* _Task instructions_: Look through the entries below and extract exactly the lines from the one containing "mul_le_mul_of_nonneg_left hAsucc hRpos.le" through the one containing "have : theta", ends included.
[[ Data shown open ]]
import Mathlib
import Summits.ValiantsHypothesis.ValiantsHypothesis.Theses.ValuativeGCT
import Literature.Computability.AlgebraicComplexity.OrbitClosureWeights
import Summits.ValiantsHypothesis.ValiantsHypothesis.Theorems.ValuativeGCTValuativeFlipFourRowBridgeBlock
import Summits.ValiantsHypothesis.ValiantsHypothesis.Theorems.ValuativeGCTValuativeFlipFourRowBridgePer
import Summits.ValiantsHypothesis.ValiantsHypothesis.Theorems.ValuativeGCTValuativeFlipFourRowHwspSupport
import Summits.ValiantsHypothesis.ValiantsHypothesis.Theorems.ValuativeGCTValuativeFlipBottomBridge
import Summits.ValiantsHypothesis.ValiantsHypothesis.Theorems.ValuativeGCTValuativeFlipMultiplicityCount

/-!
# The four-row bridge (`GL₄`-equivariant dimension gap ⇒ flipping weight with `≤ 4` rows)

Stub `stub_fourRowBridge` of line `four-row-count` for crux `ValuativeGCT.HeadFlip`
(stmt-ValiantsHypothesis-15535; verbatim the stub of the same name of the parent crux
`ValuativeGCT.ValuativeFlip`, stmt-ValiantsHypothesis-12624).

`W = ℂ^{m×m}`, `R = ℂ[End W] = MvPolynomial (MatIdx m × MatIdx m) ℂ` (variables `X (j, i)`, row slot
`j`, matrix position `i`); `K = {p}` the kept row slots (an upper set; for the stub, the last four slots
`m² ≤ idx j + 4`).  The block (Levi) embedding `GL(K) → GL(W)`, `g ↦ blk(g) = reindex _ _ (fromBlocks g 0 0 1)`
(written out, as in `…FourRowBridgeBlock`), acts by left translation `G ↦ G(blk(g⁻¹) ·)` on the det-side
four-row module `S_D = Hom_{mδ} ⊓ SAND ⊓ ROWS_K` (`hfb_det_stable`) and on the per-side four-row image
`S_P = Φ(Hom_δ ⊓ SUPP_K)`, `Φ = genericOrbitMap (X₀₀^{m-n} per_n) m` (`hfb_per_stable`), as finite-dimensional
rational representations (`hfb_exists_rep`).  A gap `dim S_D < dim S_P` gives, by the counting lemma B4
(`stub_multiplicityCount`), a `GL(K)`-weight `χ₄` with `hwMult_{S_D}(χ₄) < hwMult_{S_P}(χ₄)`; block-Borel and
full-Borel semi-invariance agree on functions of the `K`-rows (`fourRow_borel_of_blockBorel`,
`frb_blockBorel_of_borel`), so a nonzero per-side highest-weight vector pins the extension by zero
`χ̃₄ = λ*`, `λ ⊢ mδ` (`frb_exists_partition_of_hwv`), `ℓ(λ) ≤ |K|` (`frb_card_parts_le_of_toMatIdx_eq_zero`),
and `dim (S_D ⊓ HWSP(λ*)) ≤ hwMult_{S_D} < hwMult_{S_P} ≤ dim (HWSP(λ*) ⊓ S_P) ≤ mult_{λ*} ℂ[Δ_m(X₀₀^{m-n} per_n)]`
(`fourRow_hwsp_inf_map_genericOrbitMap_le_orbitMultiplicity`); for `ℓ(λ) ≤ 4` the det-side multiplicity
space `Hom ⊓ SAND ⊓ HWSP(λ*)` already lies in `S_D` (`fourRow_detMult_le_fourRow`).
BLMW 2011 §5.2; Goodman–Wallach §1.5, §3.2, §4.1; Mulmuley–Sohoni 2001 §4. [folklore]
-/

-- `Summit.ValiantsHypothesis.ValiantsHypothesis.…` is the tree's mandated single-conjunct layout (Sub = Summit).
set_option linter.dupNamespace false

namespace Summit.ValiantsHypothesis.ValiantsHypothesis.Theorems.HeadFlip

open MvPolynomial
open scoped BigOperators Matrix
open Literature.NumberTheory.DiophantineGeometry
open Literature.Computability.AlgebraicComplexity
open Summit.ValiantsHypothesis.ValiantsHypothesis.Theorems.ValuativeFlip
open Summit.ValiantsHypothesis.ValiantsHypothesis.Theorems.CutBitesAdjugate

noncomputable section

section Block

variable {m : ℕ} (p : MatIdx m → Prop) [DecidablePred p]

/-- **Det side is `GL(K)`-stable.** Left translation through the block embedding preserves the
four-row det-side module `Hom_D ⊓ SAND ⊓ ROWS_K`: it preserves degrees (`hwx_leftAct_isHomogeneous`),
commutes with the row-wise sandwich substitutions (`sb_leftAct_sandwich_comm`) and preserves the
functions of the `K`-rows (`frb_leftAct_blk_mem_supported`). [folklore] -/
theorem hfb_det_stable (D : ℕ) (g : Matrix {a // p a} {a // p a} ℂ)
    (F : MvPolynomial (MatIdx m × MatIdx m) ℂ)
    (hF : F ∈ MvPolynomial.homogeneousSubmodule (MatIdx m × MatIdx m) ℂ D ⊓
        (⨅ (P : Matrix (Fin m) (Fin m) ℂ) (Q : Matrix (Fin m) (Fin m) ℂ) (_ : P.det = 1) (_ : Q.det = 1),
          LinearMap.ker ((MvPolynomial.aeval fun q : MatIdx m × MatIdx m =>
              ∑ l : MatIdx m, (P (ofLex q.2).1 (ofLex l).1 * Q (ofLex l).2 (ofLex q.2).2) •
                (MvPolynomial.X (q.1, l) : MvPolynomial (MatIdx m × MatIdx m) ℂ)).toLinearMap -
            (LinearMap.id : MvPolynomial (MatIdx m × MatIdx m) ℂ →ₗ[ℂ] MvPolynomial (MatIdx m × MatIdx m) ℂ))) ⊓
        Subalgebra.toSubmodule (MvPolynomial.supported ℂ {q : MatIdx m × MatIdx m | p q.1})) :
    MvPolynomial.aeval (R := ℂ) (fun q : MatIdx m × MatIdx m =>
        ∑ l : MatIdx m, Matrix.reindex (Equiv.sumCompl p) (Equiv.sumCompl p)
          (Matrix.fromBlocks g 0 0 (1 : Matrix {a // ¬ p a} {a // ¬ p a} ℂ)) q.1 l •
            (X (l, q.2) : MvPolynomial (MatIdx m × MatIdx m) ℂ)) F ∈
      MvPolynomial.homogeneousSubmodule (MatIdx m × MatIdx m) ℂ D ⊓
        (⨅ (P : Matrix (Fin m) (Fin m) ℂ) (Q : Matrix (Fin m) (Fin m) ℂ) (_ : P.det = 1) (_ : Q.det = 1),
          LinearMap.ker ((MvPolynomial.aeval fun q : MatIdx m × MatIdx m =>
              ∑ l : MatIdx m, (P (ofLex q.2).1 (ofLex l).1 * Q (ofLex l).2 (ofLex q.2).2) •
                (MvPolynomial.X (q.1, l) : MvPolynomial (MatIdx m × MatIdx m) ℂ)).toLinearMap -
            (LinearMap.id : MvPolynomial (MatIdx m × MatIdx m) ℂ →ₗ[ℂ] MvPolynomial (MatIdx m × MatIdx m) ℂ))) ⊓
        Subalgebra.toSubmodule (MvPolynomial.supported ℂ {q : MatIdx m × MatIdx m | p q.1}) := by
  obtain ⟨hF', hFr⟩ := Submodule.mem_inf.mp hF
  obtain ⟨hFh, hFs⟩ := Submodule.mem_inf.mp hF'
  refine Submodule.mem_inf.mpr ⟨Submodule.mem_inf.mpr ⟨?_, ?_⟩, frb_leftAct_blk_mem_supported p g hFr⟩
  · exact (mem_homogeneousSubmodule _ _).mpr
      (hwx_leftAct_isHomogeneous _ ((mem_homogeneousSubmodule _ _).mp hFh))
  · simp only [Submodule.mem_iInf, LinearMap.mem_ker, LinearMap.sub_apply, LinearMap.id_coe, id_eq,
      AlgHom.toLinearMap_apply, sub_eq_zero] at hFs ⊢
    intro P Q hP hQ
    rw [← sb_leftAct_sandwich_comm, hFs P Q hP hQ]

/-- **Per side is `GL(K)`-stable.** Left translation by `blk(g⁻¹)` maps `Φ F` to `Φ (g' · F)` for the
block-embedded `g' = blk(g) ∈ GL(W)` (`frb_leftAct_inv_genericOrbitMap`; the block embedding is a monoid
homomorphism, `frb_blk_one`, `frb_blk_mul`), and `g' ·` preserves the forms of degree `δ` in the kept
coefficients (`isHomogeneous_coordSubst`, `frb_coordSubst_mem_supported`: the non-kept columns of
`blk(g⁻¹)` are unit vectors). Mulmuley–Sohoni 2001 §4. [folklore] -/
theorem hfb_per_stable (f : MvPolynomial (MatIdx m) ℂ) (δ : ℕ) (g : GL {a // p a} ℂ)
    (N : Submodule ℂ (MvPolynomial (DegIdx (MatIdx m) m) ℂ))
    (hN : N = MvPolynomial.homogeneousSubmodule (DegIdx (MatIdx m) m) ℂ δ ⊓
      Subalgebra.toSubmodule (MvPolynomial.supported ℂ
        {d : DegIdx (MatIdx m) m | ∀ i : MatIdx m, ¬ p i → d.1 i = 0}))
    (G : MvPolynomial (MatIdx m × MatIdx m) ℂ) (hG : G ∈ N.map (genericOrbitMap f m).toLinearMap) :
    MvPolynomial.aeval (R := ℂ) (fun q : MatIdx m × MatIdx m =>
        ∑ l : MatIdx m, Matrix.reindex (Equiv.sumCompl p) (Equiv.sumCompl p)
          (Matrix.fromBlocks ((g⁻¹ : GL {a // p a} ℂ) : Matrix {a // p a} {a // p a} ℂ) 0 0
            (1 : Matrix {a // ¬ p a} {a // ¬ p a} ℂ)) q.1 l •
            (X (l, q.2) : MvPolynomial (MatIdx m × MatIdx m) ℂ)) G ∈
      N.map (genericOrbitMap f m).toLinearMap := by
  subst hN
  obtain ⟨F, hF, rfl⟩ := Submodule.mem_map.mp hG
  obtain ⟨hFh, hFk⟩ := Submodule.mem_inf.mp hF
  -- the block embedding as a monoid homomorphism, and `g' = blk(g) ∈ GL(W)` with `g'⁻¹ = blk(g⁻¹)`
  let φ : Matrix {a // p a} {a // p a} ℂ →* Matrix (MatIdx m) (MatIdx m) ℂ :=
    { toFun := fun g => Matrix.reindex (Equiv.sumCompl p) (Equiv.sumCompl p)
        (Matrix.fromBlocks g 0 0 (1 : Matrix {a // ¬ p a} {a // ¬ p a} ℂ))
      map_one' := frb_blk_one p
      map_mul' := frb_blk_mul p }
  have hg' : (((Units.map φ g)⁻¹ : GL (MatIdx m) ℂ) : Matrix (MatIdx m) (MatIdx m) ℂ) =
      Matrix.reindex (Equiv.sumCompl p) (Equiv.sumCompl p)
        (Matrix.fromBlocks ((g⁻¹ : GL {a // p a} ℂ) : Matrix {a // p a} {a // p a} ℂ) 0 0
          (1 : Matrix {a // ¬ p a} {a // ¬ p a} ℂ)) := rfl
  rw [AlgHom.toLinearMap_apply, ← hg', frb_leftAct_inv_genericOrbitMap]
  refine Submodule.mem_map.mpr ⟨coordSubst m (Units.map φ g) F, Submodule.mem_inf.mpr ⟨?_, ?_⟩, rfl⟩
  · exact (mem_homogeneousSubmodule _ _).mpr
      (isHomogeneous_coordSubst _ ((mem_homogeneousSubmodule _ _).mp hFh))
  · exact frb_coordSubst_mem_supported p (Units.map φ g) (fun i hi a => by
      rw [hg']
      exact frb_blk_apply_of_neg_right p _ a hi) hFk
[[ Data shown closed ]]
[[ Data shown open ]]
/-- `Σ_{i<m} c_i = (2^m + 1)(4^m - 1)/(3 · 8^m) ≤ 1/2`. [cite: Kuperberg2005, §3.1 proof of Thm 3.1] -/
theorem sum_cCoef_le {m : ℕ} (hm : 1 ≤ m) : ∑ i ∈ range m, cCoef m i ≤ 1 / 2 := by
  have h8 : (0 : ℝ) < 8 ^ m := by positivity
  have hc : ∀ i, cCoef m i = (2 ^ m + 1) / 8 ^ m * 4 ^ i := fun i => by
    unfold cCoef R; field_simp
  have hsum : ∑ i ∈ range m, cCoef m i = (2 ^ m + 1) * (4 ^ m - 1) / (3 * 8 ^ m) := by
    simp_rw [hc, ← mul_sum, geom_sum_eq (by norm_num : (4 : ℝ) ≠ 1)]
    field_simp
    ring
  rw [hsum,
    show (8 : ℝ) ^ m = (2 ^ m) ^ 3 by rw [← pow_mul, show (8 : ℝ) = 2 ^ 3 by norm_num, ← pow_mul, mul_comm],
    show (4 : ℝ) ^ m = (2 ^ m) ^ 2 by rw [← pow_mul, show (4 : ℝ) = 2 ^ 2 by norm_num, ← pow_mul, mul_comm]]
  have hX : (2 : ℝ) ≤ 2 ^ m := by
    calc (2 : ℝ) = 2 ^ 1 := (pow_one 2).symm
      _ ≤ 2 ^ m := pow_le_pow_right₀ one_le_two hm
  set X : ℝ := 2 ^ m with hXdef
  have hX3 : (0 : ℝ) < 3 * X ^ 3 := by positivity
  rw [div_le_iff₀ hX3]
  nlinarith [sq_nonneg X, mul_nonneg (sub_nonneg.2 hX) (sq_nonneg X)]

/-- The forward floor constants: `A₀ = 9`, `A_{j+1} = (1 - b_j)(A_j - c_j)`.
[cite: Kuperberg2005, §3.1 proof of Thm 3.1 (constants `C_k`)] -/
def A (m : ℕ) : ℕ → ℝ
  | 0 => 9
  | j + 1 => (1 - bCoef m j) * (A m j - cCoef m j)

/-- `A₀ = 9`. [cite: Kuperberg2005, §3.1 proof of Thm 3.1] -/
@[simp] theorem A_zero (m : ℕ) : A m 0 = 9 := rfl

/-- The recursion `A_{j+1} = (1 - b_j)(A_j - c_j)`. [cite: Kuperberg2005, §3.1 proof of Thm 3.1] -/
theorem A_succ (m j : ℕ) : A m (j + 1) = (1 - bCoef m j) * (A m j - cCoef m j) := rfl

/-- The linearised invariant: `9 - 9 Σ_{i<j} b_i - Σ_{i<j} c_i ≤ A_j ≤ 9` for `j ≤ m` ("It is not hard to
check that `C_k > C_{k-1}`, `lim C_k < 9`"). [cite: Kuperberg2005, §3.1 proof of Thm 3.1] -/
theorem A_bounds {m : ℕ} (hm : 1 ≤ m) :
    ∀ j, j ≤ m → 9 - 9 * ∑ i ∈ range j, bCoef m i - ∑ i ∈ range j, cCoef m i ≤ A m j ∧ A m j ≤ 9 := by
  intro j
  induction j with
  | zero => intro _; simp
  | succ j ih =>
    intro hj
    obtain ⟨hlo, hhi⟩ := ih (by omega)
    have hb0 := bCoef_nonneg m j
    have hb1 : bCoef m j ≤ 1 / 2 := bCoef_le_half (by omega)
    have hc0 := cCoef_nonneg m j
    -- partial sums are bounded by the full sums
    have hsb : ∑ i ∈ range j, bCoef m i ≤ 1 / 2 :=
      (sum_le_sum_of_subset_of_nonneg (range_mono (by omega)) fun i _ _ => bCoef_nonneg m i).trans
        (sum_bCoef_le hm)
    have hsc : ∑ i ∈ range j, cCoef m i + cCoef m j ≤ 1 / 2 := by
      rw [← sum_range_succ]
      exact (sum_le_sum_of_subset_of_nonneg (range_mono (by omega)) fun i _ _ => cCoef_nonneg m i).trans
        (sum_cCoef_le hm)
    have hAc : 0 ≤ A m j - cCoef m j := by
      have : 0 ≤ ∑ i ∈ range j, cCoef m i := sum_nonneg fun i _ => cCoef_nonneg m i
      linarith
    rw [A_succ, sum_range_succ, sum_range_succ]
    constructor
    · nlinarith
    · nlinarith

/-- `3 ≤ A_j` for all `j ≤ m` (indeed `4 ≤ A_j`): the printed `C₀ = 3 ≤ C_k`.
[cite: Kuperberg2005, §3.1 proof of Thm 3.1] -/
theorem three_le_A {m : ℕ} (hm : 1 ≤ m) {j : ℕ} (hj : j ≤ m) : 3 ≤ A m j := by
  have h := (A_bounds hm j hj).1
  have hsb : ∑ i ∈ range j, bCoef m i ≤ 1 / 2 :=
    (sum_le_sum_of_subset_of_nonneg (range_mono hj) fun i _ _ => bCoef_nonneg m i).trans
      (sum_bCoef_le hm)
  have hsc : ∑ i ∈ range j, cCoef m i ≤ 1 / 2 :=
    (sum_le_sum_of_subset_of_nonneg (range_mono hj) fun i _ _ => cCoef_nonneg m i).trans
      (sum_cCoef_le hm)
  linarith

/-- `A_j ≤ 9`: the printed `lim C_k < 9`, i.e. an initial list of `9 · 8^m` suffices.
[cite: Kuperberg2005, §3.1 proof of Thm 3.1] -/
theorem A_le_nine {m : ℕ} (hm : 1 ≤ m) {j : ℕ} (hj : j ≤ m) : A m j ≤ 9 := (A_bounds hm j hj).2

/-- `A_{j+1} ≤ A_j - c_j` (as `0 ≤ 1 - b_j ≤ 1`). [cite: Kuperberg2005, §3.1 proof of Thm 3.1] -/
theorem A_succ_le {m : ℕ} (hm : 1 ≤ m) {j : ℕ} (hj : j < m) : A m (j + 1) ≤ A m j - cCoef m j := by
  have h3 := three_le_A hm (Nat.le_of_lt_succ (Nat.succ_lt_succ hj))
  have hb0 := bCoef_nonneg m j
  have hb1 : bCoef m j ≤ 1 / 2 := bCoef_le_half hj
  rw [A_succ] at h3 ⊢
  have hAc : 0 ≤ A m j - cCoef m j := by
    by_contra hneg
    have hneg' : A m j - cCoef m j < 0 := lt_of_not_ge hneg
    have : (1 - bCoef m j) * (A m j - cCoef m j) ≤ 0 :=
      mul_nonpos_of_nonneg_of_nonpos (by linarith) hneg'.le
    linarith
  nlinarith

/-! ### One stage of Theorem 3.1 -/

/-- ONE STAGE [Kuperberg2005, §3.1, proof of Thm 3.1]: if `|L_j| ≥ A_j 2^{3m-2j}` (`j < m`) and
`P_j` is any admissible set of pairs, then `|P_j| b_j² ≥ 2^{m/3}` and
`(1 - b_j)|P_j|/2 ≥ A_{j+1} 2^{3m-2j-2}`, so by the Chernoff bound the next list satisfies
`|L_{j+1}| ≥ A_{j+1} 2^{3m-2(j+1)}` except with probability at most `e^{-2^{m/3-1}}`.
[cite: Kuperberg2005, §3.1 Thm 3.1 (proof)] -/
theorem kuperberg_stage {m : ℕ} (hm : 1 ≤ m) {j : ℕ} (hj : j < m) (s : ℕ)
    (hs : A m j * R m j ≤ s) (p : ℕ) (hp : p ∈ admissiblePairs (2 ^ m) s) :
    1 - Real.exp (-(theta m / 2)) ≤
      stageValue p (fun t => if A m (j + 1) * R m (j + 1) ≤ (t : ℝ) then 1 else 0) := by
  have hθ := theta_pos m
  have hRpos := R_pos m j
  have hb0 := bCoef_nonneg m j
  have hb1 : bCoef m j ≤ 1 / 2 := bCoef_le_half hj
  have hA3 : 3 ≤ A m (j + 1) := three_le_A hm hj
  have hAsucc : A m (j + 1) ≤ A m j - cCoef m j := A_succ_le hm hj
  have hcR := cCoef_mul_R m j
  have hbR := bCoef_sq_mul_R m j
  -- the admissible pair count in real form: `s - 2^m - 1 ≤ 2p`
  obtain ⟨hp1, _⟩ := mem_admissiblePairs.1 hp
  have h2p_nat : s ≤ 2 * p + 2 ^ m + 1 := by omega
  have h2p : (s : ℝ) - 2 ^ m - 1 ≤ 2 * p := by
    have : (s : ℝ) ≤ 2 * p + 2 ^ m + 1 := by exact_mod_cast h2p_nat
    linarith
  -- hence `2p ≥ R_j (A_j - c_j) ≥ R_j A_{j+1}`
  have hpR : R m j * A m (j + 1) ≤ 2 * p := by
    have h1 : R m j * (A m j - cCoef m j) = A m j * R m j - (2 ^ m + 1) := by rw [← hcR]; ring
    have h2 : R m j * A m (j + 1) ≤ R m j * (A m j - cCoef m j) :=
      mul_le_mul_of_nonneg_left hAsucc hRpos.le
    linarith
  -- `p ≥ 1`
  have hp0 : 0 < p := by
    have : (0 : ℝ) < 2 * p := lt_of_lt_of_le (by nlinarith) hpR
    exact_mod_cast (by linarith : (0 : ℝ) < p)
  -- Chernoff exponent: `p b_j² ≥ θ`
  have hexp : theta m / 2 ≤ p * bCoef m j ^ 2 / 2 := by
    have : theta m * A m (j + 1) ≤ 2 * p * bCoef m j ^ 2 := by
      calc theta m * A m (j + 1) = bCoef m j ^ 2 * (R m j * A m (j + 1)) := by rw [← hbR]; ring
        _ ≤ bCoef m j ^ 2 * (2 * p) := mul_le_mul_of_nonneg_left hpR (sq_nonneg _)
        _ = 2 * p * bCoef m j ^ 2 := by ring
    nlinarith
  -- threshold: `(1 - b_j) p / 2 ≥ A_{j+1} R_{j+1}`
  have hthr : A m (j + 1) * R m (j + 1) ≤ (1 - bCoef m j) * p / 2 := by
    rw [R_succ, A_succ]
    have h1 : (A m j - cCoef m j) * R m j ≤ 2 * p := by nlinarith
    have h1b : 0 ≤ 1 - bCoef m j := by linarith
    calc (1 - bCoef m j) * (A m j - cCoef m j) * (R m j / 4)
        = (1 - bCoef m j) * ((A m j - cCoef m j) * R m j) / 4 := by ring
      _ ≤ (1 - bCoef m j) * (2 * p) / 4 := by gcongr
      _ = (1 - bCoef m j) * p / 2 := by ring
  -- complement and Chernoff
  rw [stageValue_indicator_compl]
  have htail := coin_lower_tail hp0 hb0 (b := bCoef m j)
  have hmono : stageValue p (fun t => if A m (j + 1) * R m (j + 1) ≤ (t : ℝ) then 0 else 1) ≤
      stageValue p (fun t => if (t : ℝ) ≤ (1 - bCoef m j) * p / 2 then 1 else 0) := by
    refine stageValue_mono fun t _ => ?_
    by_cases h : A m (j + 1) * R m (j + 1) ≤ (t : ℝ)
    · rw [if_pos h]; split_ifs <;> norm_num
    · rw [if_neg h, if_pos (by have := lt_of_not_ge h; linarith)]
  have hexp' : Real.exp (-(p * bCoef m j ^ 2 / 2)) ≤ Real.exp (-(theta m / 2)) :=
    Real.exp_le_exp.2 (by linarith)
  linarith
[[ Data shown closed ]]
* _Expected answer_:
      mul_le_mul_of_nonneg_left hAsucc hRpos.le
    linarith
  -- `p ≥ 1`
  have hp0 : 0 < p := by
    have : (0 : ℝ) < 2 * p := lt_of_lt_of_le (by nlinarith) hpR
    exact_mod_cast (by linarith : (0 : ℝ) < p)
  -- Chernoff exponent: `p b_j² ≥ θ`
  have hexp : theta m / 2 ≤ p * bCoef m j ^ 2 / 2 := by
    have : theta m * A m (j + 1) ≤ 2 * p * bCoef m j ^ 2 := by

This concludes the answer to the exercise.